Thomas Horton, who succeeded Arpey as CEO, said after the bankruptcy filing in November that reductions in jobs and flights were likely. At the time of the filing, American had about 22 in-house maintenance employees per aircraft in 2007-08; Delta was at 12; JetBlue at 3.4; and Northwest at .8. At that time, American employed about 15,000 maintenance workers, compared to JetBlue’s 471.

But there’s a key difference between American’s mechanics and those at some independent MROs: Airframe and Powerplant licenses. Many of American’s current mechanics have them, and they’re the FAA standard for fixing planes. For example, according to McGee,about 4,700 mechanics at one facility with more than 6,000 employees in Tulsa, Okla. are FAA licensed.

As FRONTLINE found in our report Flying Cheaper, the number of workers with this type of license tends to decrease at independent facilities. At ST Aerospace Mobile in Alabama, for example, we discovered that about two-thirds of its nearly 1,200 mechanics are unlicensed. Under FAA requirements, the person who signs off on the work must be licensed, but the people doing it don’t have to be. The numbers are even more dismal overseas: Fewer than 4 percent of the mechanics hold a FAA license of any kind — although their mechanics may substitute sufficient training or expertise for an FAA license.

Whistleblowers at ST Aerospace Mobile told us about numerous safety issues at the plant, ranging from incomplete work to mechanics with a limited knowledge of English. A recent report from WFAA out of Dallas/Fort Worth, echoed some of our findings.

It’s important to note, however, that American’s move to get out of the red comes at a time when air travel is remarkably safe. “2011 was among the safest years we’ve had in aviation,” William Swelbar, a research engineer at the Massachusetts Institute of Technology’s International Center for Air Transportation, told FRONTLINE. And this is “at a time when more work is outsourced than ever.”

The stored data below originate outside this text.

import Mathlib
import HarnessLib
import Literature.MathematicalPhysics.StatisticalMechanics.WeightDominatingSchedule
import Literature.MathematicalPhysics.StatisticalMechanics.WeightSeedDomination
import Literature.MathematicalPhysics.StatisticalMechanics.TorusFRDModeData
import Literature.MathematicalPhysics.StatisticalMechanics.HigherDerivativeForms

/-!
# The weight data of [ABKM19] Ch. 7 built from a finite-range decomposition, and its domination
# (Theorem 7.1 (w1), (w2), (w7) inputs: `WeightData.Dominated` for the concrete tower)

Assembly of the Chapter-7 files: for the data of [ABKM19] (7.2)–(7.5) —
seed `A_0^X = ½ Σ_{x∈X}|∇φ(x)|² + δ'_0/θ_max · M_0^X` (`1 − 4θ̄ = ½`), step covariances
`(1+θ̄)𝒞_{k+1}` (as multiplier matrices of the zero-extended coefficients `cExt`), added forms
`δ'_k/θ_max · M_k^X` with `M_k^X = derivForm L k s χ_k^X` — the hypothesis structure
`WeightData.Dominated` of the abstract tower holds with the dominating sequence
`D_k = mulMat (domMul lam θ m t k)`, `m k = derivMul L k s`, `t = tailMul N 𝒞̂`, GIVEN:
the per-mode shell bounds of the decomposition (shape of `TorusFRD` (v)) and its symbol inversion
for the identity coefficient matrix, indicator weights `0 ≤ χ_k^X ≤ θ_max`, and a parameter schedule
as produced by `exists_schedule` (all stated as hypotheses).

* `frdWeightData` — the data; `symbR_one`, `derivMul_units` (`Σ_i |q^{e_i}|² = |q|²`),
  `norm_qpow_sq_le` (`|q^α|² ≤ (4d)^{|α|−1}|q|²`);
* **`dominated_frdWeightData`**.

Everything is proved; no named fact.

## References
* S. Adams, S. Buchholz, R. Kotecký, S. Müller, arXiv:1910.13564, (7.2)–(7.5), Lemma 7.5, Lemma 7.3
  [AdamsBuchholzKoteckyMuller2019].
-/

noncomputable section

namespace Literature.MathematicalPhysics.StatisticalMechanics.GradientRG

open Finset Real Matrix
open Literature.MathematicalPhysics.StatisticalMechanics.GradientFRD
  (mulMat qpow qmode qnormSq momNorm symbR InShell ShellBoundsV cExt IsElliptic fourierCoeff
    isSymm_mulMat posSemidef_mulMat_sub mulMat_smul mulMat_add qnormSq_pos qnormSq_bounds
    cExt_nonneg)

variable {d M : ℕ} [NeZero M]

/-- The unit multi-indices `{e_i}`. [cite: AdamsBuchholzKoteckyMuller2019, Ch. 7.1 (7.5)] -/
def unitIndices (d : ℕ) : Finset (Fin d → ℕ) :=
  Finset.univ.image fun i : Fin d => (Pi.single i 1 : Fin d → ℕ)

/-- **The weight data of [ABKM19] (7.5) from a finite-range decomposition** (multiplier form):
seed `½·derivForm L 0 {e_i} 1_X + (δ'_0/θ_max)·derivForm L 0 s χ_0^X`, `cov k = mulMat((1+θ̄)c_{k+1})`,
`pert k X = (δ'_k/θ_max)·derivForm L k s χ_k^X`, enlargement `enl`.
[cite: AdamsBuchholzKoteckyMuller2019, Ch. 7.1 (7.5)] -/
def frdWeightData (L : ℝ) (N : ℕ) (s : Finset (Fin d → ℕ)) (θbar θmax : ℝ) (δ' : ℕ → ℝ)
    (f : (Fin d → ZMod M) → ℕ → ℂ) (χ : ℕ → Finset (Fin d → ZMod M) → (Fin d → ZMod M) → ℝ)
    (enl : ℕ → Finset (Fin d → ZMod M) → Finset (Fin d → ZMod M)) : WeightData (Fin d → ZMod M) where
  seed X := (1 / 2 : ℝ) • derivForm L 0 (unitIndices d) (fun x => if x ∈ X then 1 else 0) +
    (δ' 0 / θmax) • derivForm L 0 s (χ 0 X)
  cov k := mulMat (fun κ => (1 + θbar) * cExt N (f κ) (k + 1))
  pert k X := (δ' k / θmax) • derivForm L k s (χ k X)
  enl := enl

/-- `â = |q|²` for the identity coefficient matrix. [cite: Buchholz2016, §2 (2.18)] -/
theorem symbR_one (κ : Fin d → ZMod M) : symbR (1 : Matrix (Fin d) (Fin d) ℝ) κ = qnormSq κ := by
  unfold symbR qnormSq
  rw [Finset.sum_comm]
  refine sum_congr rfl fun j _ => ?_
  rw [Finset.sum_eq_single j (fun i _ hij => by rw [Matrix.one_apply_ne hij, zero_mul])
    (fun h => (h (mem_univ j)).elim), Matrix.one_apply_eq, one_mul, Complex.sq_norm, Complex.normSq_apply]

/-- `m(unit indices) = |q|²`: `Σ_i |q^{e_i}|² = |q|²` (any `k`). [cite: AdamsBuchholzKoteckyMuller2019, Remark 7.4 (7.32)] -/
theorem derivMul_units (L : ℝ) (k : ℕ) (κ : Fin d → ZMod M) :
    derivMul L k (unitIndices d) κ = qnormSq κ := by
  classical
  unfold derivMul unitIndices qnormSq
  have hinj : Set.InjOn (fun i : Fin d => (Pi.single i 1 : Fin d → ℕ)) ↑(Finset.univ : Finset (Fin d)) :=
    fun i _ j _ h => by
      by_contra hij
      have := congrFun h i
      simp only [Pi.single_eq_same, Pi.single_apply, if_neg hij] at this
      exact one_ne_zero this
  rw [sum_image hinj]
  refine sum_congr rfl fun i _ => ?_
  rw [norm_qpow_single, Finset.sum_pi_single']
  simp

/-- `|q^α|² ≤ (4d)^{|α|−1} |q|²` for `|α| ≥ 1` (each `|q_i|² ≤ |q|² ≤ 4d`).
[cite: AdamsBuchholzKoteckyMuller2019, Lemma 7.3 (7.38)] -/
theorem norm_qpow_sq_le {α : Fin d → ℕ} (hα : 1 ≤ ∑ i, α i) (κ : Fin d → ZMod M) :
    ‖qpow α κ‖ ^ 2 ≤ (4 * d) ^ (∑ i, α i - 1) * qnormSq κ := by
  -- `|q^α|² = Π |q_i|^{2α_i} ≤ (|q|²)^{|α|}` and `|q|² ≤ 4d`
  have hqi : ∀ i, ‖qmode κ i‖ ^ 2 ≤ qnormSq κ := fun i =>
    single_le_sum (f := fun j => ‖qmode κ j‖ ^ 2) (fun j _ => sq_nonneg _) (mem_univ i)
  have hq4 : qnormSq κ ≤ 4 * d := by
    unfold qnormSq
    calc ∑ j, ‖qmode κ j‖ ^ 2 ≤ ∑ _j : Fin d, (4 : ℝ) := sum_le_sum fun j _ => by
          rw [Literature.MathematicalPhysics.StatisticalMechanics.GradientFRD.norm_qmode_sq]
          nlinarith [Real.sin_sq_le_one (Literature.MathematicalPhysics.StatisticalMechanics.GradientFRD.dualMomentum κ j / 2)]
      _ = 4 * d := by rw [sum_const, card_univ, Fintype.card_fin, nsmul_eq_mul]; ring
  have hq0 : 0 ≤ qnormSq κ := by unfold qnormSq; positivity
  have h1 : ‖qpow α κ‖ ^ 2 ≤ qnormSq κ ^ (∑ i, α i) := by
    unfold qpow
    rw [norm_prod, ← prod_pow, ← Finset.prod_pow_eq_pow_sum]
    refine prod_le_prod (fun i _ => by positivity) fun i _ => ?_
    rw [norm_pow, ← pow_mul, mul_comm, pow_mul]
    exact pow_le_pow_left₀ (sq_nonneg _) (hqi i) _
  calc ‖qpow α κ‖ ^ 2 ≤ qnormSq κ ^ (∑ i, α i) := h1
    _ = qnormSq κ ^ (∑ i, α i - 1) * qnormSq κ := by
        rw [← pow_succ, Nat.sub_add_cancel hα]
    _ ≤ (4 * d) ^ (∑ i, α i - 1) * qnormSq κ :=
        mul_le_mul_of_nonneg_right (pow_le_pow_left₀ hq0 hq4 _) hq0

/-- `m_0 ≤ K_s |q|²` with `K_s = Σ_{α∈s} (4d)^{|α|−1}`. [cite: AdamsBuchholzKoteckyMuller2019, Lemma 7.3 (7.38)] -/
theorem derivMul_zero_le (L : ℝ) {s : Finset (Fin d → ℕ)} (hs : ∀ α ∈ s, 1 ≤ ∑ i, α i)
    (κ : Fin d → ZMod M) :
    derivMul L 0 s κ ≤ (∑ α ∈ s, ((4 : ℝ) * d) ^ (∑ i, α i - 1)) * qnormSq κ := by
  unfold derivMul
  rw [sum_mul]
  refine sum_le_sum fun α hα => ?_
  rw [mul_zero, zero_mul, pow_zero, one_mul]
  exact norm_qpow_sq_le (hs α hα) κ

/-- **`WeightData.Dominated` for the weight data of a finite-range decomposition** ([ABKM19] Lemma 7.5
(i),(v) for the data (7.5), via `dominated_of_multipliers`, `seed_le_of_multipliers`,
`h73_of_shellBoundsV`).  Hypotheses: `L ≥ 2` with `3dπ² ≤ 4(L²−4)`, `d ≥ 1`, `1 ≤ d−1+n`, orders of `s`
in `[1, M]` with `e_i, 2e_i ∈ s`, constants `c, C ≥ 0`, per-mode shell data of the coefficients
`f κ j = 𝒞̂_j(κ)` (shape of `TorusFRD` (v)) with evenness / zero-mode vanishing and the symbol
inversion for `A = 1`, indicator weights `0 ≤ χ_k^X ≤ θ_max`, and a parameter schedule
(`θ (k+1) = θ k − μδ'(k+1)`, `θ̄ ≤ θ k ≤ 1`, `1 + θ̄ > 0`, `0 ≤ δ'`, `δ'(k+1) ≤ (4 lam)⁻¹`,
`μδ'(k+1) ≤ 1 + θ k`, `δ'(k+1) = 0` for `k ≥ N`, `hsmall`, `hlarge`, and the scale-0 condition
`(1/2 + δ'_0 K_s)(1 + θ_0 + lam) ≤ 1`). [cite: AdamsBuchholzKoteckyMuller2019, Lemma 7.5 (v)] -/
theorem dominated_frdWeightData {L : ℕ} (hL2 : 2 ≤ L) (hd : 1 ≤ d) {n ñ N : ℕ} (hdn : 1 ≤ d - 1 + n)
    {c C : ℝ} (hc : 0 ≤ c) (hC : 0 ≤ C) {f : (Fin d → ZMod M) → ℕ → ℂ}
    (hshell : ∀ κ : Fin d → ZMod M, κ ≠ 0 →
      ∃ j', j' ≤ N ∧ InShell L j' κ ∧ ShellBoundsV d n ñ N j' (L : ℝ) c C (f κ))
    (hf_even : ∀ κ j, cExt N (f (-κ)) j = cExt N (f κ) j) (hf_zero : ∀ j, cExt N (f 0) j = 0)
    (hinv : ∀ κ : Fin d → ZMod M, κ ≠ 0 →
      (∑ j ∈ Icc 1 (N + 1), cExt N (f κ) j) * symbR (1 : Matrix (Fin d) (Fin d) ℝ) κ = 1)
    {s : Finset (Fin d → ℕ)} (hs : ∀ α ∈ s, 1 ≤ ∑ i, α i)
    (hs1 : ∀ i : Fin d, (Pi.single i 1 : Fin d → ℕ) ∈ s)
    (hs2 : ∀ i : Fin d, (Pi.single i 2 : Fin d → ℕ) ∈ s)
    (hLd : 3 * (d : ℝ) * π ^ 2 ≤ 4 * ((L : ℝ) ^ 2 - 4))
    {θbar θmax lam μ : ℝ} {θ δ' : ℕ → ℝ} (hθbar : 0 < 1 + θbar) (hθmax : 0 < θmax)
    (hlam : 0 < lam) (hμ0 : 0 ≤ μ)
    (hθrec : ∀ k, θ (k + 1) = θ k - μ * δ' (k + 1)) (hθlo : ∀ k, θbar ≤ θ k) (hθhi : ∀ k, θ k ≤ 1)
    (hδnn : ∀ k, 0 ≤ δ' k) (hδ : ∀ k, δ' (k + 1) ≤ (4 * lam)⁻¹)
    (hμδ : ∀ k, μ * δ' (k + 1) ≤ 1 + θ k) (hδN : ∀ k, N ≤ k → δ' (k + 1) = 0)
    {k₀ : ℕ}
    (hsmall : ∀ e : ℕ, k₀ + 2 ≤ e →
      4 * (C * (L : ℝ) ^ (2 * (d + ñ) + 1)) * (shellConst s (L : ℝ) e * (d * π ^ 2)) ≤
        lam * ((L : ℝ) ^ (d - 1 + n)) ^ (e + 1))
    (hlarge : ∀ k, shellConst s (L : ℝ) (k₀ + 1) * (d * π ^ 2) *
        ((1 + θ k) * (1 * (4 / π ^ 2))⁻¹ + lam * (4 / π ^ 2)⁻¹) ^ 2 ≤
      μ * ((c / (L : ℝ) ^ (2 * (d + ñ) + 1)) / ((L : ℝ) ^ 2 * ((L : ℝ) ^ (d - 1 + n)) ^ (k₀ + 2))))
    (hseed0 : (1 / 2 + δ' 0 * ∑ α ∈ s, ((4 : ℝ) * d) ^ (∑ i, α i - 1)) * (1 + θ 0 + lam) ≤ 1)
    {χ : ℕ → Finset (Fin d → ZMod M) → (Fin d → ZMod M) → ℝ} (hχ0 : ∀ k X x, 0 ≤ χ k X x)
    (hχ1 : ∀ k X x, χ k X x ≤ θmax)
    (enl : ℕ → Finset (Fin d → ZMod M) → Finset (Fin d → ZMod M)) :
    (frdWeightData (L : ℝ) N s θbar θmax δ' f χ enl).Dominated
      (fun k => mulMat (domMul lam θ (fun k => derivMul (L : ℝ) k s) (tailMul N f) k)) := by
  have hLr0 : (0 : ℝ) ≤ (L : ℝ) := by positivity
  have hLr1 : (1 : ℝ) ≤ (L : ℝ) := by exact_mod_cast (show 1 ≤ L by omega)
  have hθpos : ∀ k, 0 ≤ 1 + θ k := fun k => by linarith [hθlo k]
  -- ellipticity of the identity
  have hA : IsElliptic (1 : ℝ) 1 (1 : Matrix (Fin d) (Fin d) ℝ) := by
    refine ⟨Matrix.isSymm_one, fun z => ?_⟩
    have h : ∑ i, ∑ j, z i * (1 : Matrix (Fin d) (Fin d) ℝ) i j * z j = ∑ i, z i ^ 2 := by
      refine sum_congr rfl fun i _ => ?_
      rw [Finset.sum_eq_single i (fun j _ hji => by rw [Matrix.one_apply_ne (Ne.symm hji)]; ring)
        (fun h => (h (mem_univ i)).elim), Matrix.one_apply_eq]; ring
    rw [h]
    have : 0 ≤ ∑ i, z i ^ 2 := by positivity
    constructor <;> linarith
  -- coefficient facts
  have hc_nonneg : ∀ (j : ℕ) (κ : Fin d → ZMod M), 0 ≤ cExt N (f κ) j := by
    intro j κ
    by_cases hκ : κ = 0
    · rw [hκ, hf_zero]
    · obtain ⟨j', _, _, hv⟩ := hshell κ hκ
      exact cExt_nonneg hv hc hLr0 j
  -- the multiplier facts
  have hm_pos : ∀ (k : ℕ) (κ : Fin d → ZMod M), κ ≠ 0 → 0 < derivMul (L : ℝ) k s κ :=
    fun k κ hκ => derivMul_pos hLr0 k hs1 hκ
  refine WeightData.dominated_of_multipliers _ (θbar := θbar) (δ' := δ') (c := fun j κ => cExt N (f κ) j)
    hlam hθbar.le hθlo
    (fun k κ => derivMul_neg _ k s κ) hm_pos (fun k => derivMul_zero _ k hs)
    (fun j κ => hf_even κ j) hc_nonneg (fun j => hf_zero j)
    (fun k κ => tailMul_succ N f k κ) (fun k κ => tailMul_nonneg (fun κ j => hc_nonneg j κ) k κ)
    (fun k κ => ?_) (fun k => ?_) (fun k => rfl)
    (fun X => ?_) (fun X => ?_) (fun X => ?_) (fun k X => ?_) (fun k X => ?_) ?_
  · -- `t k (-κ) = t k κ`
    unfold tailMul; exact sum_congr rfl fun j _ => hf_even κ j
  · -- `t k 0 = 0`
    unfold tailMul; exact sum_eq_zero fun j _ => hf_zero j
  · -- seed symmetric
    exact ((isSymm_derivForm _ _ _ _).smul _).add ((isSymm_derivForm _ _ _ _).smul _)
  · -- seed ⪰ 0
    exact ((posSemidef_derivForm hLr0 0 _ fun x => by positivity).smul (by norm_num)).add
      ((posSemidef_derivForm hLr0 0 _ (hχ0 0 X)).smul (div_nonneg (hδnn 0) hθmax.le))
  · -- seed ⪯ D_0
    refine seed_le_of_multipliers (ahat := fun κ => symbR (1 : Matrix (Fin d) (Fin d) ℝ) κ)
      (K := ∑ α ∈ s, ((4 : ℝ) * d) ^ (∑ i, α i - 1)) (δ := δ' 0)
      (fun κ hκ => by rw [symbR_one]; exact qnormSq_pos hκ) (by rw [symbR_one]; unfold qnormSq; simp [Literature.MathematicalPhysics.StatisticalMechanics.GradientFRD.qmode_zero])
      (fun κ => by rw [symbR_one]; exact qnormSq_le_derivMul hLr0 0 hs1 κ)
      (fun κ => by rw [symbR_one]; exact derivMul_zero_le _ hs κ) (derivMul_zero _ 0 hs)
      (fun κ hκ => ?_) (by unfold tailMul; exact sum_eq_zero fun j _ => hf_zero j)
      hlam.le (by linarith [hθlo 0]) (hδnn 0) hseed0 ?_
    · -- `t 0 κ = â⁻¹`
      have h := hinv κ hκ
      have hne : symbR (1 : Matrix (Fin d) (Fin d) ℝ) κ ≠ 0 := by
        rw [symbR_one]; exact (qnormSq_pos hκ).ne'
      unfold tailMul
      rw [show (0 : ℕ) + 1 = 1 from rfl]
      exact (eq_inv_of_mul_eq_one_left h)
    · -- seed ⪯ mulMat(â/2) + δ'_0 • mulMat(m_0)
      show (mulMat (fun κ => symbR (1 : Matrix (Fin d) (Fin d) ℝ) κ / 2) + δ' 0 • mulMat (derivMul (L : ℝ) 0 s) -
        ((1 / 2 : ℝ) • derivForm (L : ℝ) 0 (unitIndices d) (fun x => if x ∈ X then 1 else 0) +
          (δ' 0 / θmax) • derivForm (L : ℝ) 0 s (χ 0 X))).PosSemidef
      -- gradient part
      have h1 := derivForm_le_smul_mulMat (M := M) hLr0 0 (unitIndices d)
        (χ := fun x => if x ∈ X then (1 : ℝ) else 0) (θ := 1) (fun x => by split_ifs <;> norm_num)
      have h1' : (mulMat (fun κ => symbR (1 : Matrix (Fin d) (Fin d) ℝ) κ / 2) -
          (1 / 2 : ℝ) • derivForm (L : ℝ) 0 (unitIndices d) (fun x => if x ∈ X then 1 else 0)).PosSemidef := by
        have heq : mulMat (fun κ => symbR (1 : Matrix (Fin d) (Fin d) ℝ) κ / 2) =
            (1 / 2 : ℝ) • ((1 : ℝ) • mulMat (M := M) (fun κ => ∑ α ∈ unitIndices d,
              (L : ℝ) ^ (2 * 0 * (∑ i, α i - 1)) * ‖qpow α κ‖ ^ 2)) := by
          rw [one_smul, ← mulMat_smul]
          congr 1; funext κ
          have := derivMul_units (M := M) (L : ℝ) 0 κ
          unfold derivMul at this
          rw [this, symbR_one]; ring
        rw [heq, ← smul_sub]
        exact h1.smul (by norm_num)
      -- higher-derivative part
      have h2 := derivForm_le_smul_mulMat (M := M) hLr0 0 s (hχ1 0 X)
      have h2' : (δ' 0 • mulMat (derivMul (L : ℝ) 0 s) - (δ' 0 / θmax) • derivForm (L : ℝ) 0 s (χ 0 X)).PosSemidef := by
        have heq : δ' 0 • mulMat (derivMul (L : ℝ) 0 s) =
            (δ' 0 / θmax) • (θmax • mulMat (M := M) (fun κ => ∑ α ∈ s,
              (L : ℝ) ^ (2 * 0 * (∑ i, α i - 1)) * ‖qpow α κ‖ ^ 2)) := by
          rw [smul_smul, div_mul_cancel₀ _ hθmax.ne']; rfl
        rw [heq, ← smul_sub]
        exact h2.smul (div_nonneg (hδnn 0) hθmax.le)
      have := h1'.add h2'
      convert this using 1
      abel
  · -- pert ⪰ 0
    exact (posSemidef_derivForm hLr0 k s (hχ0 k X)).smul (div_nonneg (hδnn k) hθmax.le)
  · -- pert ⪯ δ'_k • mulMat m_k
    show (δ' k • mulMat (derivMul (L : ℝ) k s) - (δ' k / θmax) • derivForm (L : ℝ) k s (χ k X)).PosSemidef
    have h2 := derivForm_le_smul_mulMat (M := M) hLr0 k s (hχ1 k X)
    have heq : δ' k • mulMat (derivMul (L : ℝ) k s) =
        (δ' k / θmax) • (θmax • mulMat (M := M) (fun κ => ∑ α ∈ s,
          (L : ℝ) ^ (2 * k * (∑ i, α i - 1)) * ‖qpow α κ‖ ^ 2)) := by
      rw [smul_smul, div_mul_cancel₀ _ hθmax.ne']; rfl
    rw [heq, ← smul_sub]
    exact h2.smul (div_nonneg (hδnn k) hθmax.le)
  · -- h73
    exact h73_of_shellBoundsV hL2 hd hdn hc hC hshell hA one_pos hinv hs hs1 hs2 hLd hlam hμ0 hθrec hθpos
      hθhi (fun k => hδnn (k + 1)) hδ hμδ hδN hsmall hlarge

end Literature.MathematicalPhysics.StatisticalMechanics.GradientRG

end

If American’s proposed plan goes forward — the unions have vowed to fight it — some communities will likely feel the impact right away. While any cuts will first affect the actual employees, areas where there’s been heavy investment in maintenance facilities will also shoulder the burden, according to James C. Little, the president of the Transport Workers Union, which represents American’s airline mechanics and other skilled workers. In the Tulsa area, for example, American Airlines is the second-largest non-government employer. It’s estimated that facility will lose 2,100 jobs, which is about 31 percent of its workforce.

“I’d hate to see our skilled workforce be diminished in the U.S.,” said Little last week in a phone interview. “The professionals in the air are only as good as the professionals on the ground.”